Sabtu, 19 November 2011

Askep Pasien Dengan Kanker Ovarium

ASUHAN KEPERAWATAN PADA PASIEN DENGAN KANKER OVARIUM

A. Pengertian 
Kanker merupakan penyakit sel dengan ciri kegagalan atau gangguan dalam mengatur multiplikasi dan fungsi hemostatisnya dalam organisme multiseluler (Monuaba, 2001 : 699).
“Tumor ganas ovarium merupakan kumpulan tumor dengan histogenesis yang beraneka ragam” (Sjamsuhidajat, 1997 : 990)
B. Etiologi 
Kanker ovarium juga bisa terjadi karena beberapa faktor yaitu wanita nullipara, melahirkan pertama kali pada usia diatas 35 tahun dan wanita yang mempunyai keluarga dengan riwayat kanker ovarium, kanker payudara atau kanker kolon (www.indomedia.com).
Disamping itu, Selain gizi dengan jumlah lemak tinggi faktor diet dengan nilai gizi rendah juga cenderung dapat meningkatkan terjadinya kanker ovarium (Manuaba, 2001 : 670).
Resiko terbesar terjadinya kanker ovarium adalah ovulasi yang terus berlangsung tanpa entrupsi dalam waktu lama. Penggunaan metode pil KB, kehamilan multiple dan menyusui yang menurunkan frekuensi dari ovulasi tampaknya memberikan proteksi terhadap kejadian kanker (Donielle & Jane, 2000 : 165).
     
C. Patofisiologi
Pertumbuhan tumor primer diikuti oleh infiltrasi ke jaringan sekitar menyebabkan berbagai keluhan seperti perasaan sebah, makan sedikit terasa cepat kenyang, sering kembung, nafsu makan menurun. Kecenderungan untuk melakukan implantasi dirongga perut merupakan ciri khas suatu tumor ganas ovarium yang menghasilkan asites. Kanker ovarium merupakan kumpulan tumor dengan histiogenesis yang beraneka ragam, dapat berasal dari ketiga dermoblast (ektodermal, entodermal, mesodermal) dengan sifat-sifat histologis maupun biologis yang beraneka ragam (Manuaba, 2001 : 400).
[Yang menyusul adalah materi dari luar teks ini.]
import Literature.AnabelianGeometry.AbsoluteAnabelian.AbsTopIII.ReconstructionCor110iaNaturalProofs
import Literature.AnabelianGeometry.AbsoluteAnabelian.MonoidKummerMapsProp32iH2IsoEqPairs
import Literature.AnabelianGeometry.AbsoluteAnabelian.GaloisCyclotomeH2TwoTowersOfRecord
import HarnessLib

/-!
# [AbsTopIII] Prop. 3.2 (i): the natural isomorphism `H²(G, μ_Ẑ(M_TM)) ⥲ Ẑ` of the Kummer theory OF RECORD
# is PRESENTATION-INDEPENDENT (a function of the abstract topological group `G`)

S. Mochizuki, *Topics in Absolute Anabelian Geometry III*, Prop. 3.2 (i) p. 71 l. 15–21 («a functorial … algorithm
for constructing the natural isomorphism `H²(G, μ_Ẑ(M_TM)) ⥲ Ẑ`»), Rmk. 3.2.1 p. 73 l. 11–16 («the algorithm applied
to construct the natural isomorphism of Corollary 1.10, (a), is essentially the same as the algorithm of
Proposition 3.2, (i)»); kurims render `url-5493eb38cbb7`.  abc-iut cell, layer L4, sub-DAG [AbsTopIII] Prop. 3.2 (i),
row «P32i-PRESENTATION-INDEP» (L4-lead RULING #8d (5): «∃-form over `IsMLFGaloisMonoidPair.exists_model`
acceptable iff the constructed iso is shown presentation-independent»).
The tree's Kummer theory OF RECORD of an abstract MLF-Galois `TM`-pair `P` is abc-iut-L4-t2's
`π.kummerTheoryStd R` for a model presentation `π` (field `k = π.C.k`), whose `h2Iso` is the LCFT chain
`MLFClosure.galH2EquivZhat` on `H²_cont(G_k, Ẑ(1))` (abc-iut-L4-t11/t16) — it does NOT involve `R`.  Read on the
GROUP-theoretic `H²(G_k, μ_Ẑ(G_k))` through THE canonical coefficient identification
`Cor110iaNat.iso k = galCyclotomeIsoTateModule k D_k.equiv _` (`D_k` THE characterised torsion-reciprocity datum,
abc-iut-L4-d1), this `h2Iso` IS abc-iut-L4-d1's natural residue isomorphism `r_k = Cor110iaNat.residueIso k`
(DEFINITIONAL: `kummerTheoryStd_h2Iso_iso_eq_residueIso`), whence by `Cor110iaNat.residueIso_chart_independent`
(`AbsTopIII.cor_1_10_i_a_natural_holds`, p438943; [AbsAnab] Prop. 1.2.1 (vii) «`α` preserves the residue map»):
* **`kummerTheoryStd_h2Iso_chart_independent`** — for ANY two presentations `π₁`, `π₂` (of the same or of different
  pairs, any data `R₁`, `R₂`) and ANY two charts `ι_j : G ≃ₜ* G_{k_j}` of an abstract topological group `G`, the two
  `h2Iso`'s read on `H²(G, μ_Ẑ(G))` give the same element of `Ẑ` — the isomorphism of Prop. 3.2 (i) is a function of
  the topological group, as print's «group-theoretic» demands (Rmk. 1.9.8);
* **`chainStd_h2IsoOfChain_chart_independent`** — the same for the COMPOSITE OF THE PRINTED BRAUER CHAIN
  (abc-iut-w6-d075's `ModelPresentation.chainStd π R (−id)`, `H2IsoEq` by `chainStd_neg_h2IsoEq`, p438734), although
  the chain's own `Hom(ℚ/ℤ, −)`-arrow is built from `R`;
* `genuineH2Iso_datum_eq_residueIso` — abc-iut-w6-d075's `Hom(ℚ/ℤ, −)`-route `genuineH2Iso k R` at THE datum
  `R = D_k` IS `r_k` as well (via `galH2EquivZhat_galCyclotomeH2EquivGalH2`, p438291, and
  `galCyclotomeIsoTateModule_hom_eq`, p438031).
HONEST FRAMING: proof-only bookkeeping over landed theorems (classical LCFT); the residual of (i) at print strength is
ONLY its functoriality clause along OPEN INJECTIONS with the index convention (Rmk. 3.2.2 = row P32.i.L07, shared with
Cor. 1.10 (i); abc-iut-L4-d3/t11), not asserted here; nothing here bears on [IUTchIII] Cor. 3.12; no side taken;
model-presented ≠ node-level.

## References
* [MochizukiAbsTopIII2015] S. Mochizuki, *Topics in Absolute Anabelian Geometry III*, Prop. 3.2 (i) p. 71,
  Rmk. 3.2.1 p. 73, Cor. 1.10 (i) p. 42.
* [MochizukiAbsAnab2004] S. Mochizuki, *The absolute anabelian geometry of hyperbolic curves*, Prop. 1.2.1 (vii) p. 11.
-/

noncomputable section

open CategoryTheory Function
open Field ValuativeRel
open ProfiniteGrp ProfiniteGrp.ProfiniteCompletion

namespace Literature.AnabelianGeometry.AbsoluteAnabelian

open _root_.TopRep _root_.ContRepresentation _root_.ContinuousCohomology
open Literature.NumberTheory.GaloisRepresentations
open Literature.NumberTheory.GaloisRepresentations.DiscreteGaloisModule
open Literature.AnabelianGeometry.EtaleTheta Literature.AnabelianGeometry.EtaleTheta.ZHatLevel

/-! ### The `h2Iso` of record, read through THE canonical coefficient identification, is `r_k` -/

section Record

variable (k : Type) [Field k] [ValuativeRel k] [TopologicalSpace k] [IsNonarchimedeanLocalField k] [CharZero k]

/-- abc-iut-L4-t2's `MLFClosure.galH2EquivZhat` (the LCFT chain on `H²_cont(G_k, Ẑ(1))`) precomposed with `H²` of THE
canonical coefficient isomorphism `Cor110iaNat.iso k` IS abc-iut-L4-d1's natural residue isomorphism `r_k`
(definitional). [cite: MochizukiAbsTopIII2015, Remark 3.2.1 p.73] -/
theorem galH2EquivZhat_iso_eq_residueIso (x : galCyclotomeH2 (absoluteGaloisGroup k)) :
    ((MLFClosure.std k).galH2EquivZhat ((cohomologyMap (Cor110iaNat.iso k).hom 2).hom x)).down =
      Cor110iaNat.residueIso k x := rfl

/-- abc-iut-w6-d075's `Hom(ℚ/ℤ, −)`-route `genuineH2Iso k R` at THE characterised datum `R = D_k` IS `r_k`.
[cite: MochizukiAbsTopIII2015, Proposition 3.2 (i) p.71] -/
theorem genuineH2Iso_datum_eq_residueIso (x : galCyclotomeH2 (absoluteGaloisGroup k)) :
    (Prop121vii.genuineH2Iso k (Cor110iaNat.datum k) Prop32iChain.endQmodZCanonical x).down =
      Cor110iaNat.residueIso k x := by
  rw [← Prop121vii.galH2EquivZhat_galCyclotomeH2EquivGalH2, Prop121vii.galCyclotomeH2EquivGalH2_apply,
    ← galCyclotomeIsoTateModule_hom_eq k (Cor110iaNat.datum k).equiv (Cor110iaNat.datum k).equiv_smul]
  rfl

end Record

/-! ### Presentation independence -/

section Presentations

variable {P₁ P₂ : GaloisMonoidPair.{0}} (π₁ : P₁.ModelPresentation) (π₂ : P₂.ModelPresentation)
  (R₁ : TorsionReciprocityData π₁.C.k) (R₂ : TorsionReciprocityData π₂.C.k)

/-- For a model presentation `π`, the `h2Iso` of the Kummer theory of record `π.kummerTheoryStd R`, read on the
group-theoretic `H²(G_k, μ_Ẑ(G_k))` through THE canonical coefficient identification of its field, is `r_k` — for
every datum `R` (the `h2Iso` slot does not involve `R`). [cite: MochizukiAbsTopIII2015, Proposition 3.2 (i) p.71] -/
theorem kummerTheoryStd_h2Iso_iso_eq_residueIso (x : galCyclotomeH2 (absoluteGaloisGroup π₁.C.k)) :
    ((π₁.kummerTheoryStd R₁).h2Iso ((cohomologyMap (Cor110iaNat.iso π₁.C.k).hom 2).hom x)).down =
      Cor110iaNat.residueIso π₁.C.k x := rfl

variable {G : Type} [Group G] [TopologicalSpace G] [IsTopologicalGroup G] [CompactSpace G]

/-- **[AbsTopIII] Prop. 3.2 (i) — PRESENTATION INDEPENDENCE of the natural isomorphism `H²(G, μ_Ẑ(M_TM)) ⥲ Ẑ`.**
For ANY two model presentations `π₁`, `π₂` (of the same abstract MLF-Galois `TM`-pair or of different ones), ANY
torsion-reciprocity data `R₁`, `R₂`, an abstract topological group `G` and ANY two charts `ι_j : G ≃ₜ* G_{k_j}` onto the
absolute Galois groups of the presentations' fields: the `h2Iso`'s of the Kummer theories of record, read on
`H²(G, μ_Ẑ(G))` (transport along `ι_j`, then THE canonical coefficient identification of `k_j`), coincide in `Ẑ` —
the isomorphism is a function of the topological group `G` alone ([AbsAnab] Prop. 1.2.1 (vii) via abc-iut-L4-d1's
`Cor110iaNat.residueIso_chart_independent`). [cite: MochizukiAbsTopIII2015, Proposition 3.2 (i) p.71] -/
theorem kummerTheoryStd_h2Iso_chart_independent
    (ι₁ : G ≃ₜ* absoluteGaloisGroup π₁.C.k) (ι₂ : G ≃ₜ* absoluteGaloisGroup π₂.C.k) (x : galCyclotomeH2 G) :
    ((π₁.kummerTheoryStd R₁).h2Iso
        ((cohomologyMap (Cor110iaNat.iso π₁.C.k).hom 2).hom (galCyclotomeCohomologyMap ι₁ 2 x))).down =
      ((π₂.kummerTheoryStd R₂).h2Iso
        ((cohomologyMap (Cor110iaNat.iso π₂.C.k).hom 2).hom (galCyclotomeCohomologyMap ι₂ 2 x))).down := by
  rw [kummerTheoryStd_h2Iso_iso_eq_residueIso, kummerTheoryStd_h2Iso_iso_eq_residueIso]
  exact (Cor110iaNat.residueIso_chart_independent ι₁ ι₂ x).symm

/-- **The same for the COMPOSITE OF THE PRINTED BRAUER CHAIN** (abc-iut-w6-d075's `chainStd π R (−id)` over the
theory of record, `H2IsoEq` by `chainStd_neg_h2IsoEq`): although its `Hom(ℚ/ℤ, −)`-arrow is built from `R`, the
assembled `h2IsoOfChain : H²(G, μ_Ẑ(M_TM)) ⥲ Ẑ`, read on `H²(G, μ_Ẑ(G))` through any chart, does not depend on the
presentation, the datum or the chart. [cite: MochizukiAbsTopIII2015, Proposition 3.2 (i) p.71] -/
theorem chainStd_h2IsoOfChain_chart_independent
    (ι₁ : G ≃ₜ* absoluteGaloisGroup π₁.C.k) (ι₂ : G ≃ₜ* absoluteGaloisGroup π₂.C.k) (x : galCyclotomeH2 G) :
    ((π₁.chainStd R₁ (AddEquiv.neg _)).h2IsoOfChain
        ((cohomologyMap (Cor110iaNat.iso π₁.C.k).hom 2).hom (galCyclotomeCohomologyMap ι₁ 2 x))).down =
      ((π₂.chainStd R₂ (AddEquiv.neg _)).h2IsoOfChain
        ((cohomologyMap (Cor110iaNat.iso π₂.C.k).hom 2).hom (galCyclotomeCohomologyMap ι₂ 2 x))).down := by
  have h₁ : (π₁.chainStd R₁ (AddEquiv.neg _)).h2IsoOfChain = (π₁.kummerTheoryStd R₁).h2Iso :=
    (GaloisMonoidPair.ModelPresentation.chainStd_neg_h2IsoEq (π := π₁) (R := R₁)).symm
  have h₂ : (π₂.chainStd R₂ (AddEquiv.neg _)).h2IsoOfChain = (π₂.kummerTheoryStd R₂).h2Iso :=
    (GaloisMonoidPair.ModelPresentation.chainStd_neg_h2IsoEq (π := π₂) (R := R₂)).symm
  rw [h₁, h₂]
  exact kummerTheoryStd_h2Iso_chart_independent π₁ π₂ R₁ R₂ ι₁ ι₂ x

/-- Specialisation: two presentations `π₁`, `π₂` of the SAME abstract pair `P`, read through the same chart
machinery. [cite: MochizukiAbsTopIII2015, Proposition 3.2 (i) p.71] -/
theorem kummerTheoryStd_h2Iso_presentation_independent {P : GaloisMonoidPair.{0}}
    (π₁ π₂ : P.ModelPresentation) (R₁ : TorsionReciprocityData π₁.C.k) (R₂ : TorsionReciprocityData π₂.C.k)
    (ι₁ : G ≃ₜ* absoluteGaloisGroup π₁.C.k) (ι₂ : G ≃ₜ* absoluteGaloisGroup π₂.C.k) (x : galCyclotomeH2 G) :
    ((π₁.kummerTheoryStd R₁).h2Iso
        ((cohomologyMap (Cor110iaNat.iso π₁.C.k).hom 2).hom (galCyclotomeCohomologyMap ι₁ 2 x))).down =
      ((π₂.kummerTheoryStd R₂).h2Iso
        ((cohomologyMap (Cor110iaNat.iso π₂.C.k).hom 2).hom (galCyclotomeCohomologyMap ι₂ 2 x))).down :=
  kummerTheoryStd_h2Iso_chart_independent π₁ π₂ R₁ R₂ ι₁ ι₂ x

end Presentations

end Literature.AnabelianGeometry.AbsoluteAnabelian

end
Kanker ovarium juga bisa menyebabkan penekanan pada kandung kemih dan rektum yang dapat menyebabkan perasaan buang air kecil (dalam pengertia bila tidak menderita biasanya setiap melakukan buang air kecil sekitar 400 cc, maka pada penderita kanker ovarium ini baru 200 cc buang air kecil biasanya akan kembali lagi buang air kecil dan apabila tumor semakin besar keluhan dapat dirasakan antara lain perut bagian bawah tegang dan membesar, kemudian adanya penekanan terhadap organ-organ dalam rongga panggul lainnya yang dapat menyebabkan nyeri pada saat senggama. Dan nyeri yang hebat juga dapat dirasakan apabila tumor pecah atau terpuntir sedangkan pada stadium lanjut dapat terjadi penimbunan cairan dalam rongga perut atau rongga dada yang dapat menyebabkan keluhan sesak nafas, yang kemudian dapat menimbulkan penjalaran tumor kebagian organ-organ rongga panggul dan rongga perut seperti usus, omentum, hati, dan limfa serta dinding perut (www.indomedia.com).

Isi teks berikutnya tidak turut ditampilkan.